Rappelons que, selon les nouvelles modalités de l'article 276 du code de procédure civile : "Lorsque l'expert a fixé aux parties un délai pour formuler leurs observations ou réclamations, il n'est pas tenu de prendre en compte celles qui auraient été faites après l'expiration de ce délai, à moins qu'il n'existe une cause grave et dûment justifiée, auquel cas, il en fait rapport au juge. Lorsqu'elles sont écrites, les dernières observations ou réclamations des parties doivent rappeler sommairement le contenu de celles qu'elles ont présentées antérieurement. A défaut, elles sont réputées abandonnées par les parties. L'expert doit faire mention, dans son avis, de la suite donnée aux observations ou réclamations présentées".

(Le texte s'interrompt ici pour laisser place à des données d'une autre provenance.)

/-- **[Aoki1983, Prop. 2.2] at an EVEN conductor `F` prime to `3`, met at the exact levels
`F, 2F, 3F, 6F` — with character values.** Under the hypotheses of `IsHodge.rel_sixth_conductor_even`:
`∑_{Mᵢ = 6F} (1 - conj χ(3)) χ(w̄ᵢ) + 2 ∑_{Mᵢ = 3F} (1 - conj χ(3)) χ(w̄ᵢ) + 2 ∑_{Mᵢ = 2F} χ(w̄ᵢ)
  + 4 ∑_{Mᵢ = F} χ(w̄ᵢ) = 0` for every odd primitive `χ` mod `F` (complex conjugate of
`rel_sixth_conductor_even`, `|χ(u)| = 1` on units): with `3v₃ = -1` the points of levels `6F`, `3F` are
`3`-twins `w̄, v₃w̄` of weights `1`, `2`, those of levels `2F`, `F` single points of weights `2`, `4`.
[cite: Aoki1983, Prop. 2.2; §9 (III-7) p. 50] -/
theorem IsHodge.rel_sixth_conductor_even_conj [NeZero m] {r : ℕ} {α : Fin r → ZMod m}
    (h : IsHodge α) {F : ℕ} [NeZero F] (h2 : 2 ∣ F) (h3 : ¬ 3 ∣ F) (hFm : F ∣ m)
    {χ : DirichletCharacter ℂ F} (hχ : χ.Odd) (hprim : χ.IsPrimitive) (M : Fin r → ℕ)
    [∀ i, NeZero (M i)] (hM : ∀ i, M i ∣ m) (w : (i : Fin r) → ZMod (M i)) (hw : ∀ i, IsUnit (w i))
    (hα : ∀ i, α i = ((m / M i : ℕ) : ZMod m) * ((ZMod.val (w i) : ℕ) : ZMod m))
    (hlev : ∀ i, F ∣ M i → M i = F ∨ M i = 2 * F ∨ M i = 3 * F ∨ M i = 6 * F) :
    ∑ i, (if M i = 6 * F then (1 - starRingEnd ℂ (χ 3)) * χ (ZMod.cast (w i) : ZMod F)
      else if M i = 3 * F then 2 * (1 - starRingEnd ℂ (χ 3)) * χ (ZMod.cast (w i) : ZMod F)
      else if M i = 2 * F then 2 * χ (ZMod.cast (w i) : ZMod F)
      else if M i = F then 4 * χ (ZMod.cast (w i) : ZMod F) else 0) = 0 := by
  classical
  have key := h.rel_sixth_conductor_even h2 h3 hFm hχ hprim M hM w hw hα hlev
  -- conjugate: `(χ y)⁻¹ = conj (χ y)`
  have hinv : ∀ y : ZMod F, (χ y)⁻¹ = starRingEnd ℂ (χ y) := by
    intro y
    by_cases hy : IsUnit y
    · exact Complex.inv_eq_conj (χ.unit_norm_eq_one hy.unit ▸ by rw [IsUnit.unit_spec])
    · rw [χ.map_nonunit hy, inv_zero, map_zero]
  have c2 : starRingEnd ℂ (2 : ℂ) = 2 := map_ofNat _ 2
  have c4 : starRingEnd ℂ (4 : ℂ) = 4 := map_ofNat _ 4
  have hterm : ∀ i, (if M i = 6 * F then (1 - starRingEnd ℂ (χ 3)) * χ (ZMod.cast (w i) : ZMod F)
      else if M i = 3 * F then 2 * (1 - starRingEnd ℂ (χ 3)) * χ (ZMod.cast (w i) : ZMod F)
      else if M i = 2 * F then 2 * χ (ZMod.cast (w i) : ZMod F)
      else if M i = F then 4 * χ (ZMod.cast (w i) : ZMod F) else 0) =
      starRingEnd ℂ (if M i = 6 * F then (1 - χ 3) * (χ (ZMod.cast (w i) : ZMod F))⁻¹
        else if M i = 3 * F then 2 * (1 - χ 3) * (χ (ZMod.cast (w i) : ZMod F))⁻¹
        else if M i = 2 * F then 2 * (χ (ZMod.cast (w i) : ZMod F))⁻¹
        else if M i = F then 4 * (χ (ZMod.cast (w i) : ZMod F))⁻¹ else 0) := by
    intro i
    by_cases h6' : M i = 6 * F
    · rw [if_pos h6', if_pos h6', map_mul, map_sub, map_one, map_inv₀, ← hinv 3,
        ← hinv (ZMod.cast (w i)), inv_inv]
    · by_cases h3' : M i = 3 * F
      · rw [if_neg h6', if_pos h3', if_neg h6', if_pos h3', map_mul, map_mul, map_sub, map_one,
          map_inv₀, c2, ← hinv 3, ← hinv (ZMod.cast (w i)), inv_inv]
      · by_cases h2' : M i = 2 * F
        · rw [if_neg h6', if_neg h3', if_pos h2', if_neg h6', if_neg h3', if_pos h2', map_mul,
            map_inv₀, c2, ← hinv (ZMod.cast (w i)), inv_inv]
        · by_cases h1 : M i = F
          · rw [if_neg h6', if_neg h3', if_neg h2', if_pos h1, if_neg h6', if_neg h3', if_neg h2',
              if_pos h1, map_mul, map_inv₀, c4, ← hinv, inv_inv]
          · rw [if_neg h6', if_neg h3', if_neg h2', if_neg h1, if_neg h6', if_neg h3', if_neg h2',
              if_neg h1, map_zero]
  rw [Finset.sum_congr rfl fun i _ ↦ hterm i, ← map_sum, key, map_zero]

/-- **[Aoki1983, Prop. 2.2] at the conductor `F = m/6` of a level `m = 6F` with `2 ∣ F`, `3 ∤ F`
(`12 ∣ m`, `9 ∤ m`) — Aoki's "`τ₆(α) ∈ A(m/6)`" for `ord₂ m ≥ 2`.** For a Hodge character of level
`m = 6F` written as `αᵢ = (m/Mᵢ) wᵢ` and every odd primitive character `χ` mod `F`, the relation of
`IsHodge.rel_sixth_conductor_even_conj` holds with no hypothesis on the levels (every `Mᵢ ∣ 6F`
divisible by `F` is `F`, `2F`, `3F` or `6F`). (Primitive odd characters mod `F` exist only when
`4 ∣ F`, i.e. `24 ∣ m`; at `F ≡ 2 (mod 4)` the statement is vacuous.)
[cite: Aoki1983, Prop. 2.2; §9 (III-7) p. 50] -/
theorem IsHodge.rel_sixth_level_even {F : ℕ} [NeZero F] [NeZero (6 * F)] {r : ℕ}
    {α : Fin r → ZMod (6 * F)} (h : IsHodge α) (h2 : 2 ∣ F) (h3 : ¬ 3 ∣ F)
    {χ : DirichletCharacter ℂ F} (hχ : χ.Odd) (hprim : χ.IsPrimitive) (M : Fin r → ℕ)
    [∀ i, NeZero (M i)] (hM : ∀ i, M i ∣ 6 * F) (w : (i : Fin r) → ZMod (M i))
    (hw : ∀ i, IsUnit (w i))
    (hα : ∀ i, α i = ((6 * F / M i : ℕ) : ZMod (6 * F)) * ((ZMod.val (w i) : ℕ) : ZMod (6 * F))) :
    ∑ i, (if M i = 6 * F then (1 - starRingEnd ℂ (χ 3)) * χ (ZMod.cast (w i) : ZMod F)
      else if M i = 3 * F then 2 * (1 - starRingEnd ℂ (χ 3)) * χ (ZMod.cast (w i) : ZMod F)
      else if M i = 2 * F then 2 * χ (ZMod.cast (w i) : ZMod F)
      else if M i = F then 4 * χ (ZMod.cast (w i) : ZMod F) else 0) = 0 := by
  have hF0 : F ≠ 0 := NeZero.ne F
  refine h.rel_sixth_conductor_even_conj h2 h3 (dvd_mul_left F 6) hχ hprim M hM w hw hα
    fun i hFi ↦ ?_
  -- `M i = F t` with `t ∣ 6`
  obtain ⟨t, ht⟩ := hFi
  have ht6 : t ∣ 6 := by
    obtain ⟨s, hs⟩ := hM i
    refine ⟨s, Nat.eq_of_mul_eq_mul_left (Nat.pos_of_ne_zero hF0) ?_⟩
    calc F * 6 = 6 * F := mul_comm _ _
      _ = M i * s := hs
      _ = F * (t * s) := by rw [ht]; ring
  have ht0 : t ≠ 0 := by rintro rfl; rw [mul_zero] at ht; exact (NeZero.ne (M i)) ht
  have htle : t ≤ 6 := Nat.le_of_dvd (by norm_num) ht6
  have ht1 : 1 ≤ t := Nat.pos_of_ne_zero ht0
  interval_cases t
  · exact Or.inl (by rw [ht, mul_one])
  · exact Or.inr (Or.inl (by rw [ht, mul_comm]))
  · exact Or.inr (Or.inr (Or.inl (by rw [ht, mul_comm])))
  · exact absurd ht6 (by norm_num)
  · exact absurd ht6 (by norm_num)
  · exact Or.inr (Or.inr (Or.inr (by rw [ht, mul_comm])))

end SixthConductorEven

end FermatCharacter

end Literature.AlgebraicGeometry.HodgeTheory
omit [NumberField K] [V.IsElliptic] in
/-- **The inclusion `ι′ : W*′ ↪ E[p^∞]` as an intertwining map** of the discrete Galois modules `LocBridge.ofSMul W*′` and
`LocBridge.primaryGaloisModule V p`. [cite: SerreGaloisCohomology1997, I §2.2] -/
theorem exists_summandIncl :
    ∃ ιI : (ofSMul ↥(V.endEigenPrimaryTorsion p π r') (isOpen_setOf_smul_eq_summand V p π r')).toContRepresentation →ⁱL
        (primaryGaloisModule V p).toContRepresentation,
      ∀ x : ↥(V.endEigenPrimaryTorsion p π r'), ιI x = (x : V.geomPrimaryTorsion p) :=
  ⟨{ toContinuousLinearMap := ⟨(V.endEigenPrimaryTorsion p π r').subtype.toIntLinearMap, continuous_of_discreteTopology⟩
     isIntertwining' := fun σ ↦ by ext x; rfl }, fun _ ↦ rfl⟩

omit [NumberField K] [V.IsElliptic] in
/-- **An additive equivariant projector `e′ : E[p^∞] → W*′` as an intertwining map.** [cite: SerreGaloisCohomology1997, I §2.2] -/
theorem exists_summandProj (e' : V.geomPrimaryTorsion p →+ ↥(V.endEigenPrimaryTorsion p π r'))
    (he' : ∀ (σ : absoluteGaloisGroup K) (x : V.geomPrimaryTorsion p), e' (σ • x) = σ • e' x) :
    ∃ eI : (primaryGaloisModule V p).toContRepresentation →ⁱL
        (ofSMul ↥(V.endEigenPrimaryTorsion p π r') (isOpen_setOf_smul_eq_summand V p π r')).toContRepresentation,
      ∀ Q : V.geomPrimaryTorsion p, eI Q = e' Q :=
  ⟨{ toContinuousLinearMap := ⟨e'.toIntLinearMap, continuous_of_discreteTopology⟩
     isIntertwining' := fun σ ↦ by
       ext Q
       exact congrArg (fun y : ↥(V.endEigenPrimaryTorsion p π r') ↦ ((y : V.geomPrimaryTorsion p) : V.geomPoints)) (he' σ Q) },
    fun _ ↦ rfl⟩

/-- **`H¹(K_v, W*′)` is finite at every finite `v ∤ p`**: `ι′_*` is injective (retraction `e′_*`) into the finite `H¹(K_v, E[p^∞])` (X11b
`finite_galoisCohomology_one_primary_toLocalEP`, Milne I 2.8 unconditional). [cite: MilneADT2006, Ch. I Thm. 2.8] [cite: GreenbergLNM1716, §3 Lemma 3.3] -/
theorem finite_galoisCohomology_summand_toLocal (e' : V.geomPrimaryTorsion p →+ ↥(V.endEigenPrimaryTorsion p π r'))
    (he'₁ : ∀ x : ↥(V.endEigenPrimaryTorsion p π r'), e' x = x)
    (he' : ∀ (σ : absoluteGaloisGroup K) (x : V.geomPrimaryTorsion p), e' (σ • x) = σ • e' x)
    {v : HeightOneSpectrum (𝓞 K)} (hpv : ((p : ℕ) : 𝓞 K) ∉ v.asIdeal) :
    Finite (galoisCohomology ((ofSMul ↥(V.endEigenPrimaryTorsion p π r') (isOpen_setOf_smul_eq_summand V p π r')).toLocal (Sum.inr v)) 1) := by
  obtain ⟨ιI, hι⟩ := exists_summandIncl V p π r'
  obtain ⟨eI, he⟩ := exists_summandProj V p π r' e' he'
  exact finite_galoisCohomology_toLocal_of_retraction ιI eI (fun x ↦ by rw [he, hι, he'₁]) (Sum.inr v)
    (finite_galoisCohomology_one_primary_toLocalEP (W := V) (p := p) (v := v) hpv)

variable (𝔮 : HeightOneSpectrum (𝓞 K))

omit [V.IsElliptic] in
/-- **`hfinB′` on the Selmer-structure side**: `Finite 𝔖_𝔮(K, W*′)` (Agboola's restricted group = Castella's `selmerOver ⊤ W*′ p 𝔮 ∅`,
definitionally) gives `Finite H¹_{𝓛^{ac,∅}_𝔮}(K, W*′)` (X11b `natCard_selmerOver_top_eq`). [cite: Castella2018, Def. 2.2] [cite: Agboola2007, §3] -/
theorem finite_selmerGroup_acStructure_summand_empty_of_finite_restrictedSelmerBase
    (hfin : Finite (restrictedSelmerBase ↥(V.endEigenPrimaryTorsion p π r') p 𝔮)) :
    Finite (acStructure (ofSMul ↥(V.endEigenPrimaryTorsion p π r') (isOpen_setOf_smul_eq_summand V p π r')) p 𝔮
      (∅ : Set (HeightOneSpectrum (𝓞 K)))).selmerGroup := by
  refine Nat.finite_of_card_ne_zero ?_
  have h := natCard_selmerOver_top_eq (M := ↥(V.endEigenPrimaryTorsion p π r')) (isOpen_setOf_smul_eq_summand V p π r') p 𝔮
    (∅ : Set (HeightOneSpectrum (𝓞 K)))
  rw [← h]
  haveI := hfin
  exact (Nat.card_pos (α := restrictedSelmerBase ↥(V.endEigenPrimaryTorsion p π r') p 𝔮)).ne'

/-- **The RELAXED conjugate group of the summand is finite**: `Finite H¹_{𝓛^{ac,R}_𝔮}(K, W*′)` for every finite `R` away from `p`, from
`hfinB′` and the local finiteness at `R`. [cite: GreenbergLNM1716, §3 Lemma 3.3 (p. 87)] [cite: Castella2018, Def. 2.2] -/
theorem finite_selmerGroup_acStructure_summand (e' : V.geomPrimaryTorsion p →+ ↥(V.endEigenPrimaryTorsion p π r'))
    (he'₁ : ∀ x : ↥(V.endEigenPrimaryTorsion p π r'), e' x = x)
    (he' : ∀ (σ : absoluteGaloisGroup K) (x : V.geomPrimaryTorsion p), e' (σ • x) = σ • e' x)
    {R : Set (HeightOneSpectrum (𝓞 K))} (hR : R.Finite)
    (hfin : Finite (restrictedSelmerBase ↥(V.endEigenPrimaryTorsion p π r') p 𝔮)) :
    Finite (acStructure (ofSMul ↥(V.endEigenPrimaryTorsion p π r') (isOpen_setOf_smul_eq_summand V p π r')) p 𝔮 R).selmerGroup :=
  finite_selmerGroup_acStructure_of_finite_empty _ p 𝔮 R hR
    (finite_selmerGroup_acStructure_summand_empty_of_finite_restrictedSelmerBase V p π r' 𝔮 hfin)
    fun _ _ hpv ↦ finite_galoisCohomology_summand_toLocal V p π r' e' he'₁ he' hpv

end Summand

/-! ## §3. The exponent -/

section Exponent

variable {K : Type u} [Field K] [NumberField K] (V : WeierstrassCurve K) [V.IsElliptic] (p : ℕ) [Fact p.Prime]
  (π : V.endRing) (r' : ℤ_[p]) (𝔮 : HeightOneSpectrum (𝓞 K))

/-- **THE KILLING EXPONENT, projector form.** For every additive equivariant projector `e′ : E[p^∞] → W*′` (`e′ ∘ ι′ = id`), every finite
`R` away from `p`, and `hfinB′ : Finite 𝔖_𝔮(K, W*′)`: there is `e ≥ 1` with `p^e · H¹(e′) x = 0` for EVERY `x ∈ H¹_{𝓛^{ac,R}_𝔮}(K, E[p^∞])`
(and every intertwining form `eI` of `e′`). [cite: JetchevSkinnerWan2017, Prop. 3.3.2 (arXiv:1512.06894 p. 11)] [cite: GreenbergLNM1716, §3 Lemma 3.3] -/
theorem exists_pow_nsmul_map_summandProj_eq_zero (e' : V.geomPrimaryTorsion p →+ ↥(V.endEigenPrimaryTorsion p π r'))
    (he'₁ : ∀ x : ↥(V.endEigenPrimaryTorsion p π r'), e' x = x)
    (he' : ∀ (σ : absoluteGaloisGroup K) (x : V.geomPrimaryTorsion p), e' (σ • x) = σ • e' x)
    {R : Set (HeightOneSpectrum (𝓞 K))} (hR : R.Finite)
    (hfin : Finite (restrictedSelmerBase ↥(V.endEigenPrimaryTorsion p π r') p 𝔮)) :
    ∃ e : ℕ, 1 ≤ e ∧
      ∀ (eI : (primaryGaloisModule V p).toContRepresentation →ⁱL
          (ofSMul ↥(V.endEigenPrimaryTorsion p π r') (isOpen_setOf_smul_eq_summand V p π r')).toContRepresentation),
        (∀ Q : V.geomPrimaryTorsion p, eI Q = e' Q) →
      ∀ x ∈ (acStructure (primaryGaloisModule V p) p 𝔮 R).selmerGroup, p ^ e • galoisCohomology.map eI 1 x = 0 := by
  haveI := finite_selmerGroup_acStructure_summand V p π r' 𝔮 e' he'₁ he' hR hfin
  obtain ⟨e, he1, he⟩ := exists_pow_nsmul_eq_zero_of_finite_of_primary
    (ρ₁ := ofSMul ↥(V.endEigenPrimaryTorsion p π r') (isOpen_setOf_smul_eq_summand V p π r'))
    (exists_pow_smul_endEigenPrimaryTorsion_eq_zero V p π r')
    (acStructure (ofSMul ↥(V.endEigenPrimaryTorsion p π r') (isOpen_setOf_smul_eq_summand V p π r')) p 𝔮 R).selmerGroup
  exact ⟨e, he1, fun eI _ x hx ↦ he _ (map_mem_selmerGroup_acStructure eI p 𝔮 R hx)⟩

/-- **THE KILLING EXPONENT, endomorphism form (the shape of X11b's hypothesis `he`, for the `W*′`-COMPONENT).** Same hypotheses; conclusion:
`∃ e ≥ 1`, for EVERY intertwining endomorphism `ψ′` of `E[p^∞]` with `ψ′ Q = ι′ (e′ Q)` and every `x ∈ H¹_{𝓛^{ac,R}_𝔮}(K, E[p^∞])`:
`p^e · H¹(ψ′) x = 0` (`H¹(ψ′) = H¹(ι′) ∘ H¹(e′)`). [cite: JetchevSkinnerWan2017, Prop. 3.3.2 (arXiv:1512.06894 p. 11)]
[cite: GreenbergLNM1716, §3 Lemma 3.3] -/
theorem exists_pow_nsmul_map_eq_zero_of_apply_eq_proj (e' : V.geomPrimaryTorsion p →+ ↥(V.endEigenPrimaryTorsion p π r'))
    (he'₁ : ∀ x : ↥(V.endEigenPrimaryTorsion p π r'), e' x = x)
    (he' : ∀ (σ : absoluteGaloisGroup K) (x : V.geomPrimaryTorsion p), e' (σ • x) = σ • e' x)
    {R : Set (HeightOneSpectrum (𝓞 K))} (hR : R.Finite)
    (hfin : Finite (restrictedSelmerBase ↥(V.endEigenPrimaryTorsion p π r') p 𝔮)) :
    ∃ e : ℕ, 1 ≤ e ∧
      ∀ (ψ : (primaryGaloisModule V p).toContRepresentation →ⁱL (primaryGaloisModule V p).toContRepresentation),
        (∀ Q : V.geomPrimaryTorsion p, ψ Q = (e' Q : V.geomPrimaryTorsion p)) →
      ∀ x ∈ (acStructure (primaryGaloisModule V p) p 𝔮 R).selmerGroup, p ^ e • galoisCohomology.map ψ 1 x = 0 := by
  obtain ⟨e, he1, he⟩ := exists_pow_nsmul_map_summandProj_eq_zero V p π r' 𝔮 e' he'₁ he' hR hfin
  obtain ⟨ιI, hι⟩ := exists_summandIncl V p π r'
  obtain ⟨eI, heI⟩ := exists_summandProj V p π r' e' he'
  refine ⟨e, he1, fun ψ hψ x hx ↦ ?_⟩
  -- `H¹(ψ′) = H¹(ι′) ∘ H¹(e′)` (cocycle level), so `p^e · H¹(ψ′) x = H¹(ι′) (p^e · H¹(e′) x) = 0`
  have hfac : galoisCohomology.map ψ 1 x = galoisCohomology.map ιI 1 (galoisCohomology.map eI 1 x) := by
    obtain ⟨φ, rfl⟩ := oneCocycleClass_surjective _ x
    rw [galoisCohomology.map_one_oneCocycleClass, galoisCohomology.map_one_oneCocycleClass, galoisCohomology.map_one_oneCocycleClass]
    exact congrArg (oneCocycleClass _) (Subtype.ext (ContinuousMap.ext fun σ ↦ by
      change ψ (φ.1 σ) = ιI (eI (φ.1 σ))
      rw [hψ, heI, hι]))
  rw [hfac, ← map_nsmul, he eI heI x hx, map_zero]

end Exponent

end Summit.BirchSwinnertonDyer.BirchSwinnertonDyer.Theorems.PrintCf2.RelaxedExponent

end
import Mathlib
import HarnessLib
import HarnessLib.Audit
import Summits.Langlands.Statement
import Literature.NumberTheory.Automorphic.GaloisActionPlaces
/-- **`R_P` is a local ring** (`P` prime): sums of non-units `a₁/b₁ + a₂/b₂ = (a₁b₂ + a₂b₁)/(b₁b₂)` are non-units.
[folklore] -/
theorem isLocalRing_of_locChar : IsLocalRing T := by
  haveI : Nontrivial T := ⟨⟨0, 1, zero_ne_one⟩⟩
  refine IsLocalRing.of_nonunits_add ?_
  intro z w hz hw
  rw [mem_nonunits_iff, not_isUnit_iff_of_locChar hT] at hz hw ⊢
  obtain ⟨a₁, b₁, ha₁, hb₁, hz⟩ := hz
  obtain ⟨a₂, b₂, ha₂, hb₂, hw⟩ := hw
  refine ⟨a₁ * b₂ + a₂ * b₁, b₁ * b₂, P.add_mem (P.mul_mem_right _ ha₁) (P.mul_mem_right _ ha₂),
    fun h => (hP.mem_or_mem h).elim hb₁ hb₂, ?_⟩
  have h1 := coe_ne_zero_of_not_mem hb₁
  have h2 := coe_ne_zero_of_not_mem hb₂
  show (z : K) + w = _
  rw [hz, hw, Subring.coe_mul, Subring.coe_add, Subring.coe_mul, Subring.coe_mul]
  field_simp

/-- **The maximal ideal of `R_P`** is `{a/b : a ∈ P, b ∉ P} = P·R_P`. [folklore] -/
theorem mem_maximalIdeal_iff_of_locChar [IsLocalRing T] (z : T) :
    z ∈ maximalIdeal T ↔ ∃ a b : R, a ∈ P ∧ b ∉ P ∧ (z : K) = a / b := by
  rw [IsLocalRing.mem_maximalIdeal, mem_nonunits_iff, not_isUnit_iff_of_locChar hT]

/-- **`R_P` inside `K` IS the localisation of `R` at `P`**: for any `R`-algebra structure on `T` compatible with the
coercions to `K`, `IsLocalization.AtPrime T P`. [folklore] -/
theorem isLocalization_of_locChar [Algebra R T] (halg : ∀ r : R, ((algebraMap R T r : T) : K) = r) :
    IsLocalization.AtPrime T P := by
  rw [IsLocalization.AtPrime, isLocalization_iff]
  refine ⟨fun y => ?_, fun z => ?_, fun {x y} h => ⟨1, ?_⟩⟩
  · have hy : (y : R) ∉ P := y.2
    refine (isUnit_subring_iff_inv_mem _).mpr ⟨?_, ?_⟩
    · rw [halg]
      exact coe_ne_zero_of_not_mem hy
    · rw [halg, ← one_div, ← Subring.coe_one R]
      exact div_mem_of_locChar hT 1 y hy
  · obtain ⟨a, b, hb, hz⟩ := (hT z).mp z.2
    refine ⟨(a, ⟨b, hb⟩), Subtype.ext ?_⟩
    show (z : K) * ((algebraMap R T b : T) : K) = ((algebraMap R T a : T) : K)
    rw [halg, halg, hz, div_mul_cancel₀ _ (coe_ne_zero_of_not_mem hb)]
  · have := congrArg (fun w : T => (w : K)) h
    simp only [halg] at this
    rw [Subtype.ext this]

end LocChar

Demandons à l'expert de vérifier le contenu de sa mission, la qualité des parties et des intervenants aux opérations ainsi que la nécessité de provoquer dans les plus brefs délais la mise en cause éventuelle d'autres acteurs, à la diligence des parties, sous le contrôle, le cas échéant, du magistrat chargé de la surveillance des expertises. Ce magistrat sera notamment informé de toutes difficultés affectant le bon déroulement de la mesure. Il accordera, à titre exceptionnel, toute prorogation du délai imparti sur demande motivée de l'expert. Le magistrat fixera, s'il y a lieu, toute provision complémentaire. Il sera saisi de toute demande particulière conditionnant, au niveau matériel ou financier, la poursuite de l'expertise. Il décidera aussi, saisi sur incident et après note spéciale de l'expert, de l'exécution de travaux urgents, au besoin pour le compte de qui il appartiendra.
Autorisons l'expert, en vertu de l'article 278 du code de procédure civile, à s'adjoindre tout technicien ou homme de l'art, distinct de sa spécialité.
Rappelons que l'expert n'autorise aucun travaux de reprise, sauf urgence, après débats éventuels devant le juge chargé du suivi des expertises ou de la mise en état, selon le cas.
Soulignons qu'il n'entre pas dans la mission de l'expert de diriger ou de contrôler l'exécution des travaux dont la bonne fin est réceptionnée conformément au cadre légal.
Dans le but de limiter les frais d'expertise, invitons les parties, pour leurs échanges contradictoires avec l'expert et la communication des documents nécessaires à la réalisation de la mesure, à utiliser la voie dématérialisée via l'outil OPALEXE. Cette utilisation se fera dans le cadre déterminé par le site http://www.certeurope.fr et sous réserve de l'accord exprès et préalable de l'ensemble des parties.
Invitons le demandeur à communiquer sans délai à l'expert une version numérisée de son assignation.
Condamnons Mme [O] [B] au paiement des entiers dépens.
La minute a été signée par le président et le greffier aux jours mois et an énoncés en en-tête.